Люди, знавшие тайгу, создали много преданий и песен о ее жестокости, но знали они и ее доброту, которая раскрывалась часто перед ними в ласковом выглядывании зелено-розовых пузатеньких таежных клубничин, в матово посвечивающих голубичных кустах, в ослепительных кровяных сгустках костяники, в алых брызгах брусники, застывших на темных лакированных листах, и в шумном вспорхе глухаря, несущего в своем зобу сладкую тяжесть ягод, подаренных ему тайгой.
Сережа набрел на зимовье, дверь которого снаружи была приперта еще свежей чуркой. По всем таежным законам, уже известным и ему, там должно было быть хоть что-нибудь оставлено для следующего путника. Сережа открыл дверь. На столе он увидел начатую пачку соли, несколько коробков спичек и прикрепленных к стене за жабры двух вяленых хайрюзов. Сережа взял одного хайрюза, но выложил из рюкзака на стол пачку патронов.
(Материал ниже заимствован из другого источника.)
import Summits.HubbardSuperconductivity.HubbardSuperconductivity.Theorems.AnisotropyChordTransferFibre3N1RowL2N09203

/-!
# Route `AnisotropyChord` / H0 rotor rung, LEVEL 2 row `N₁`: the cell `ν ∈ [0.009203, 0.009939]`, `a ∈ [0.15, 0.3]`

One cell of the ∀L ≥ 128 kernel certificate of the (KT-1″) trial-gap bound (piece A, stmt-HubbardSuperconductivity-23918), on the
column `colN09203` (brackets certified in `…N1RowL2N09203`): ★ `cellN09203A0150_n1 : n1CellCheckC colN09203 a₁ a₂ 2 (49/100) (30, 6) = true`
(the staged `RExpr` cell check of p2 g4–g5, one `decide`, ≈ 3 min), whence ★★ `trialGap_cellN09203A0150`: for every `L ≥ 128` and every
ground two-magnon profile with `ν = λ₂/θ² ∈ [9203/1000000, 9939/1000000]` and `a = Δf(x̂) ∈ [3/20, 3/10]`:  `(49/100)·U ≤ N₁`
(`…N1RowCellSound.trialGap_of_cellCheck`).  Compiled-evaluator forecast of the certified ratio on this cell: see the proposal note.
Generated by p2 g5's cells/mkfiles.py (HOME/hubbard-h0-rotor-p2/cells/).
Prover seat `hubbard-h0-rotor-p2` g5; helper for piece A = stmt-HubbardSuperconductivity-23918 of rung 19089
(`--supports`, helper class).  Nothing here proves superconductivity in the Hubbard model; one kernel-certified piece of ONE
conditional reduction (the GM₃ ∀L certificate, Level-2 row `N₁`); the rotor TARGET as originally worded stays FALSE (g15 verdict).
Mathlib + the tree only; no sorry.
-/

set_option linter.dupNamespace false
set_option autoImplicit false

open Literature.Analysis.ValidatedNumerics

namespace Summit.HubbardSuperconductivity.HubbardSuperconductivity.Theorems.AnisotropyChord.Transfer.Fibre3.L2.N1

/-- ★ the staged `RExpr` cell check passes with `cmin = 49/100` on `a ∈ [3/20, 3/10]` over the column `colN09203`. -/
theorem cellN09203A0150_n1 : n1CellCheckC colN09203 ((3 : ℚ) / 20) ((3 : ℚ) / 10) 2 ((49 : ℚ) / 100) (30, 6) = true := by
  decide +kernel

/-- ★★ on this cell, for EVERY `L ≥ 128` and every ground profile: `(49/100)·U ≤ N₁`. -/
theorem trialGap_cellN09203A0150 (L : ℕ) [NeZero L] (hL : 128 ≤ L) {Δ lam2 : ℝ} {f : Tor L → ℝ} (hΔ0 : 0 ≤ Δ) (hΔ1 : Δ < 1)
    (hf : IsGroundTwoMagnon L Δ lam2 f)
    (hν1 : (9203 : ℝ) / 1000000 ≤ lam2 / (2 * Real.pi / L) ^ 2) (hν2 : lam2 / (2 * Real.pi / L) ^ 2 ≤ (9939 : ℝ) / 1000000)
    (ha1 : ((3 : ℝ) / 20) ≤ Δ * f (K1 L)) (ha2 : Δ * f (K1 L) ≤ ((3 : ℝ) / 10)) :
    ((49 : ℝ) / 100) * Uunit L Δ f ≤ trialGapN1 L Δ f := by
  have h := trialGap_of_cellCheck L colN09203 ((3 : ℚ) / 20) ((3 : ℚ) / 10) ((49 : ℚ) / 100) (30, 6) cellN09203A0150_n1 colN09203_check hL hΔ0 hΔ1 hf
    (by simpa [colN09203] using hν1) (by simpa [colN09203] using hν2) (by push_cast; simpa using ha1) (by push_cast; simpa using ha2)
  simpa using h

end Summit.HubbardSuperconductivity.HubbardSuperconductivity.Theorems.AnisotropyChord.Transfer.Fibre3.L2.N1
Потом он припер снова дверь чуркой и продолжал свой путь, разламывая на ходу хайрюза и чувствуя идущий от чешуи запах чьих-то обдышанных кострами неизвестных рук. Сережа заел хайрюза горстью пропущенной им сквозь пальцы и мягко отделившейся от куста голубики, которая сразу превратилась во рту в холодящий кисловатый сок, оставив прилипший к небу узенький листочек.
Сережа наткнулся на одинокую могилу, на которой лежал гранитный валун. Креста не уцелело, а может быть, его и не было. Сквозь мох, наросший на валуне, Сережа прочел грубо высеченную надпись: «Тимофей Шадрин, старатель. 1902». Сережа наклонился над валуном, сдирая мох пальцами, и под его рукой явилось: «Ничо худого не исделал». Сережа постоял немного над могилой, чувствуя холод, переданный ему надгробьем в кончики пальцев, и пошел дальше. Много погибло в этих местах людей, приходивших из разных краев в опорках и с лотками за благословенным проклятым золотишком, и Сереже вдруг почудилось, что где-то между стволами до сих пор неумирающе и тревожно бродят их тени. А иногда они шли сюда и в одиночку, и некому было выцарапать на валунах их имена. Ниточки, может быть, никогда и не найденного ими золотого песка вдруг протянулись откуда-то к Сереже, переплелись со светящимися ниточками капель, сорвавшихся с ведра старухи, пожелавшей ему хорошей дороги.